/-- **The chart is commutative**: `endoTorus S c · endoTorus S c′ = endoTorus S c′ · endoTorus S c` (diagonal ∕ Cayley-conjugate-diagonal ∕ scalar blocks commute place by place).
[cite: Rogawski1990, §3.6 p. 31] -/
theorem endoTorus_mul_comm (c c' : {w : InfinitePlace L // IsComplex w} → Fin 3 → ℝ) : endoTorus L S c * endoTorus L S c' = endoTorus L S c' * endoTorus L S c := by
  refine Prod.ext ?_ ?_
  · apply (archPiEquivCM 2 L (Matrix.of fun i j : Fin 2 => if i.val + j.val + 1 = 2 then (1 : L) else 0)).injective
    rw [Prod.fst_mul, Prod.fst_mul, map_mul, map_mul]
    funext w
    rw [Pi.mul_apply, Pi.mul_apply, archPiEquivCM_endoTorus_fst, archPiEquivCM_endoTorus_fst]
    apply Subtype.ext
    rw [Subgroup.coe_mul, Subgroup.coe_mul]
    by_cases hw : w ∈ S
    · rw [coe_endoBlock_eq_hypBlockGL_of_mem L S c hw, coe_endoBlock_eq_hypBlockGL_of_mem L S c' hw]
      refine Matrix.GeneralLinearGroup.ext fun i j => ?_
      rw [Units.val_mul, Units.val_mul, coe_hypBlockGL, coe_hypBlockGL]
      fin_cases i <;> fin_cases j <;> simp [Matrix.mul_apply, Fin.sum_univ_two] <;> ring
    · rw [coe_endoBlock_eq_cayley_of_not_mem L S c hw, coe_endoBlock_eq_cayley_of_not_mem L S c' hw]
      have hDD : circleDiagonal 2 ![Circle.exp (c w 0), Circle.exp (c w 2)] * circleDiagonal 2 ![Circle.exp (c' w 0), Circle.exp (c' w 2)] =
          circleDiagonal 2 ![Circle.exp (c' w 0), Circle.exp (c' w 2)] * circleDiagonal 2 ![Circle.exp (c w 0), Circle.exp (c w 2)] := by
        rw [← map_mul, ← map_mul, mul_comm]
      simp only [mul_assoc, inv_mul_cancel_left]
      rw [← mul_assoc (circleDiagonal 2 _) (circleDiagonal 2 _), hDD, mul_assoc]
  · apply (archPiEquivCM 1 L (Matrix.of fun i j : Fin 1 => if i.val + j.val + 1 = 1 then (1 : L) else 0)).injective
    rw [Prod.snd_mul, Prod.snd_mul, map_mul, map_mul]
    funext w
    rw [Pi.mul_apply, Pi.mul_apply, archPiEquivCM_endoTorus_snd, archPiEquivCM_endoTorus_snd]
    apply Subtype.ext
    rw [Subgroup.coe_mul, Subgroup.coe_mul, coe_endoCircle_eq, coe_endoCircle_eq, ← map_mul, ← map_mul, mul_comm]
import Summits.Ventures.AbcSig.Rows.TemplateC2a
import Summits.Ventures.AbcSig.Levels.N191
import Summits.Ventures.AbcSig.Levels.N382

/-!
# Venture AbcSig — ROW `C2aL191A6`: `xⁿ + 2^a·191^m·yⁿ = z²`, class `a ge6` (GENERATED by plean/leanrow.py)

HONEST FRAMING. A row of a COMPUTATION cell (`pub-abcsig`); a CONDITIONAL theorem, no claim on ABC or any summit.
Hypotheses: `BS04Package` (CITED), `DataComplete` at levels [191, 382] (COMPUTED, two-engine certified
level files), and the listed per-orbit exclusions `hX_…` (CITED — e.g. the cell's M6 Eisenstein certificates; the
row's R5 cell names each). Everything else is kernel-checked (`Rows/TemplateC2a.lean`, `Levels/N….lean`). Exponent
range: prime `n ≥ 11`, `n ≠ 191`; `B = 2^a 191^m` with `a, m < n` (n-th-power free).

-/

namespace Summit.Ventures.AbcSig

/-- Row `C2aL191A6` (see module docstring). -/
theorem row_C2aL191A6 (M : NewformModel) (hP : M.BS04Package)
    (hD191 : M.DataComplete 191 level191Orbits) (hD382 : M.DataComplete 382 level382Orbits)
    (n : ℕ) (hn : n.Prime) (hmin : 11 ≤ n) (hnℓ : n ≠ 191) (a m : ℕ) (ha : 6 ≤ a) (hm : 1 ≤ m) (han : a < n) (hmn : m < n)
    (hX_orbit_191_2 : n ∈ ([19] : List ℕ) → M.Excludes 191 orbit_191_2 (famB (2 ^ a * 191 ^ m) n (fun _ _ => True)))
    (x y z : ℤ) (hxy1 : x * y ≠ 1) (hxy2 : x * y ≠ -1) : ¬ IsPrimitiveSolution 1 (2 ^ a * 191 ^ m) 1 n x y z := by
  have hℓ : Nat.Prime 191 := by norm_num
  have h7 : 7 ≤ n := by omega
  have hS191 :=
    (level191_sieve n hn h7 (fun o => M.Excludes 191 o (famB (2 ^ a * 191 ^ m) n (fun _ _ => True))) hX_orbit_191_2)
  have hS382 :=
    (level382_sieve n hn h7 (fun o => M.Excludes 382 o (famB (2 ^ a * 191 ^ m) n (fun _ _ => True))) (fun h => absurd h (by simp only [List.mem_cons, List.not_mem_nil, or_false]; omega)))
  by_cases ha6 : a = 6
  · subst ha6
    exact rowC2a_a6 191 hℓ (by norm_num) M hP n hn h7 hnℓ hD191 hD382 m hm hmn
      hS191
      hS382 x y z hxy1 hxy2
  · exact rowC2a_age7 191 hℓ (by norm_num) M hP n hn h7 hnℓ hD382 a m (by omega) hm han hmn
      hS382 x y z hxy1 hxy2

end Summit.Ventures.AbcSig
/-
Copyright (c) 2026 the pub-hodgecm-mathlib formalisation cell (harness21).  Prover seat hodgecm-mathlib-LH6-p03 (g11), 2026-09-03.  EXT-ROAD v2 «12.6.1 (b)-REST OUTSIDE EP PAIRS,
NOT-WILD `v`» (heir LEAD F0P3a-plan (g17) T16-03 piece (3) «(X0′-NW)»; keeper k119 (c)), FILE NW-A of 2: the TAME twin of row-80 FILE A `F0P3cStCharTSEPTracePairAtDatum` (F0P3-p02 (g27)).
-/
import Summits.HodgeConjecture.HodgeConjecture.Theorems.F0P3cStCharTSEPTracePairAtDatum                -- row 80 FILE A (F0P3-p02 g27): the four UNRAMIFIED heads this file twins; brings the GENERIC HALF `Representation.smoothTrace_epTwoFamilies_eq_finrank_sub`, ★ row 59 (B) §0 `finiteDimensional_intertwiningMap_of_trivial_on`, ★ 57-B (+ ED. 2 §5), ★ F-gen2, ★ 42, ★ PCT-OUT, ★ (J′), ★ 48-datum FILE 1, ★ 41g-H
import Summits.HodgeConjecture.HodgeConjecture.Theorems.F0P3cStCharTSCharacterEllipticUniformRamified   -- ★ B2 H-RAM (LH6-p04 g11) p853513: 41g-H §2 `_of_involution` ×6 + (U7) `coe_unitaryLevel_gqs_subset_mul_of_adj_of_dist_of_neg`; brings ★ `isTree_latticeGraph_three_of_neg`
import HarnessLib

/-!
# F0 · P3c · «StCharTS» EXT-ROAD v2 (X0′-NW), FILE NW-A — THE TAME TWIN of row-80 FILE A `F0P3cStCharTSEPTracePairAtDatum`: the PAIR TRACE IDENTITY
# `tr π′(f_EP^π) = dim Hom_G(C₀(X)^π, π′) − dim Hom_G(C₁(X)^π, π′)`, the PAIRING, CROSS-TRACE-ZERO and CROSS-NORM-ZERO (modulo `hpc`) on the `U(Φ₃)(L⁺_v)` tree at a
# TAMELY RAMIFIED place (`σ_w ϖ = −ϖ`, `|2|_w = 1`) — Schneider–Stuhler 1997 §III.4; Kottwitz 1988 §2; Rogawski 1990 §12.6

Cell `pub/hodgecm-mathlib` (D-0151), crux H413 = `stmt-HodgeConjecture-24833`; lane `--kind proof --supports stmt-HodgeConjecture-24833 --as helper` (THEOREMS ONLY: no definition ∕
instance ∕ notation ∕ named fact ∕ `sorry`; count-neutral: closes no node).  Namespace `Summit.HodgeConjecture.HodgeConjecture.Cruxes.H413.F0P3cStCharTSEPTracePairAtDatumRamified`.
Seat «LH6» LH6-p03 (g11); heir LEAD F0P3a-plan (g17) T16-03 (EXT-ROAD v2 PRICED; piece (3) «(X0′-NW) = IN THE ROAD»: the ride re-guards letter #52 `h61bNsEP` by the NOT-WILD token, so the
NOT-WILD cross-norm-zero socket is on the critical path of the assembly (X3′) `isEllipticPair_of_innerG_ne_zero_of_not_wild`, the UNR head alone is not enough).
Sibling of row-80 FILE A `…F0P3cStCharTSEPTracePairAtDatum` (F0P3-p02 (g27)) on EXACTLY the pattern by which ★ (B)-RAM `…F0P3cStCharTSEPTraceOneAtDatumRamified` (F0P3a-p06 (g26),
p853596) twins ★ (B) `…F0P3cStCharTSEPTraceOneAtDatum` (F0P3-p01 (g24)): the four datum heads re-issued `_of_neg` with the unramified datum `hd` replaced IN ITS SLOT (after `{ϖ}`,
before `eA`) by the seven TAME letters `hσ hvσ hϖ hσϖ hres h2 hnorm` of ★ `isTree_latticeGraph_three_of_neg` (IN ORDER); every other binder (★ 57-B orbit letters `xv idx₀ tr₀ … xe
idx₁ tr₁ …`, ★ 42 `K`-type letters, ★ PCT-OUT's `𝔇 hμG hreg hM1 hWIF hC1 hC2 hC3 hL2`, `hpc`, the CROSS letters `r′ hsplit₂ hHom0`) and all four conclusions VERBATIM; proofs = FILE A's
with the tree ↦ ★ `_of_neg` and the seven ★ 41g-H §2 reads ↦ ★ B2 H-RAM (`isOpen∕isCompact_coe_unitaryLevel_gqs_of_involution (hϖ)`, `coe_sup_…_eq_mul_of_adj_of_involution (hvσ hϖ)`,
(U7) `coe_unitaryLevel_gqs_subset_mul_of_adj_of_dist_of_neg (7 letters)`, `actionHom_apply_eq_of_mem_of_adj_of_involution (hvσ hϖ)`, `isOpen∕isCompact_coe_sup_…_of_involution`) —
generated from FILE A rf v2 28cb91164202fba3 by the nine substitutions of `diff ★(B) ★(B)-RAM`, nothing else touched.
* §1-RAM **`exists_presentation_smoothTrace_epTwoFamilies_eq_finrank_sub_at_datum_of_neg`** — THE PAIR TRACE IDENTITY, presentation exported.
* §2-RAM **`exists_presentation_innerG_char_eq_finrank_sub_of_isPseudoCoeff_epTwoFamilies_of_neg`** — THE PAIRING through ★ PCT-OUT, modulo `hpc`.
* §3-RAM **`smoothTrace_epTwoFamilies_eq_zero_of_forall_extension_split_of_subsingleton_hom_of_neg`** — CROSS-TRACE-ZERO (`hsplit₂` + `hHom0`, §1-RAM ∘ ★ (J′)).
* §4-RAM **`innerG_char_eq_zero_of_forall_extension_split_of_isPseudoCoeff_epTwoFamilies_of_neg`** — CROSS-NORM-ZERO modulo `hpc`; consumer: FILE NW-B
  `…F0P3cStCharTSEPCrossNormZeroNotWild` §1-RAM (3-term letters, `hpc3 := ★ 58-W-RAM isPseudoCoeff_epFunction_of_neg_explicit`).
HONEST RESIDUE (named, not papered over): the pseudo-coefficient binder `hpc` stays, exactly as in FILE A; its TAME supplier is ★ 58-W-RAM (p853641), spent in FILE NW-B.
NO `IsL2` ∕ `IsEllipticRep` ∕ `IsSupercuspidal` ∕ unitarity ∕ self-`hsplit` letter anywhere.  HONEST LABEL: count-neutral datum helper; TAME road ★ (LEAD T15-42); WILD (dyadic)
places stay PRINT (`h2 : |2| = 1` is a binder, CENSUS-R74); Prop. 12.6.1 (b)-rest stays PRINT of record until the rider «(b)-REST NOT-WILD» (T16-03) rides; h413 OPEN; HC_CM is proved
only modulo the 7 printed citations (2 remaining named inputs hLiu418 = stmt-HodgeConjecture-24832, h413 = stmt-HodgeConjecture-24833) until rung 0 closes; nothing printed is
asserted here.

## References
* [SchneiderStuhler1997] P. Schneider, U. Stuhler, *Representation theory and sheaves on the Bruhat–Tits building*, Publ. Math. IHÉS 85 (1997): Thm. II.3.1, §III.4 Thm. III.4.16 ff.
* [Kottwitz1988] R. E. Kottwitz, *Tamagawa numbers*, Ann. of Math. 127 (1988): §2 Theorem 2 (the Euler–Poincaré function).
* [Rogawski1990] J. D. Rogawski, *Automorphic Representations of Unitary Groups in Three Variables*, Ann. of Math. Stud. 123 (1990): §12.6 p. 187, Prop. 12.6.1 (b) p. 188.
* [BernsteinZelevinsky1976] I. N. Bernstein, A. V. Zelevinsky, *Representations of the group GL(n, F)*, Russian Math. Surveys 31 (1976): §2.1–§2.4.
* [BruhatTits1972] F. Bruhat, J. Tits, *Groupes réductifs sur un corps local I*, Publ. Math. IHÉS 41 (1972): §10 (the tree of `U(3)`, here at a tamely ramified place).
-/

set_option autoImplicit false

set_option linter.dupNamespace false

noncomputable section

open NumberField IsDedekindDomain MeasureTheory Measure Filter Topology
open scoped Pointwise Valued WithZero Matrix MatrixGroups BigOperators
open Literature.NumberTheory.Rogawski1990 Literature.NumberTheory.Rogawski1990.Ch12Sec5
open Literature.NumberTheory.Automorphic Literature.NumberTheory.Automorphic.UnitaryGroup Literature.NumberTheory.Automorphic.UnitaryLatticeTree
open Literature.NumberTheory.Automorphic.HermitianLattice Literature.NumberTheory.GaloisRepresentations
open Literature.Combinatorics.SimpleGraph Literature.Combinatorics.SimpleGraph.OrientedIncidence

namespace Summit.HodgeConjecture.HodgeConjecture.Cruxes.H413.F0P3cStCharTSEPTracePairAtDatumRamified

open Summit.HodgeConjecture.HodgeConjecture.Cruxes.H413
open Summit.HodgeConjecture.HodgeConjecture.Cruxes.H413.F0P3cStCharTSCharacterEllipticUniform
open Summit.HodgeConjecture.HodgeConjecture.Cruxes.H413.F0P3cStCharTSEPFunctionOrbitalOrbits
open Summit.HodgeConjecture.HodgeConjecture.Cruxes.H413.F0P3cStCharTSCharacterEllipticUniformRamified
open Summit.HodgeConjecture.HodgeConjecture.Cruxes.H413.F0P3cStCharTSEPTraceOneAtDatum
open Summit.HodgeConjecture.HodgeConjecture.Cruxes.H413.F0P3cStCharTSEPTracePairAtDatum

section Head

variable (L : Type) [Field L] [NumberField L] [IsCMField L] (v : HeightOneSpectrum (𝓞 ↥(maximalRealSubfield L)))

### Assignment
What is wanted is a copy of every line in the listing that includes the word "Cruxes".

### Reply to the exercise
instance ∕ notation ∕ named fact ∕ `sorry`; count-neutral: closes no node).  Namespace `Summit.HodgeConjecture.HodgeConjecture.Cruxes.H413.F0P3cStCharTSEPTracePairAtDatumRamified`.
namespace Summit.HodgeConjecture.HodgeConjecture.Cruxes.H413.F0P3cStCharTSEPTracePairAtDatumRamified
open Summit.HodgeConjecture.HodgeConjecture.Cruxes.H413
open Summit.HodgeConjecture.HodgeConjecture.Cruxes.H413.F0P3cStCharTSCharacterEllipticUniform
open Summit.HodgeConjecture.HodgeConjecture.Cruxes.H413.F0P3cStCharTSEPFunctionOrbitalOrbits
open Summit.HodgeConjecture.HodgeConjecture.Cruxes.H413.F0P3cStCharTSCharacterEllipticUniformRamified
open Summit.HodgeConjecture.HodgeConjecture.Cruxes.H413.F0P3cStCharTSEPTraceOneAtDatum
open Summit.HodgeConjecture.HodgeConjecture.Cruxes.H413.F0P3cStCharTSEPTracePairAtDatum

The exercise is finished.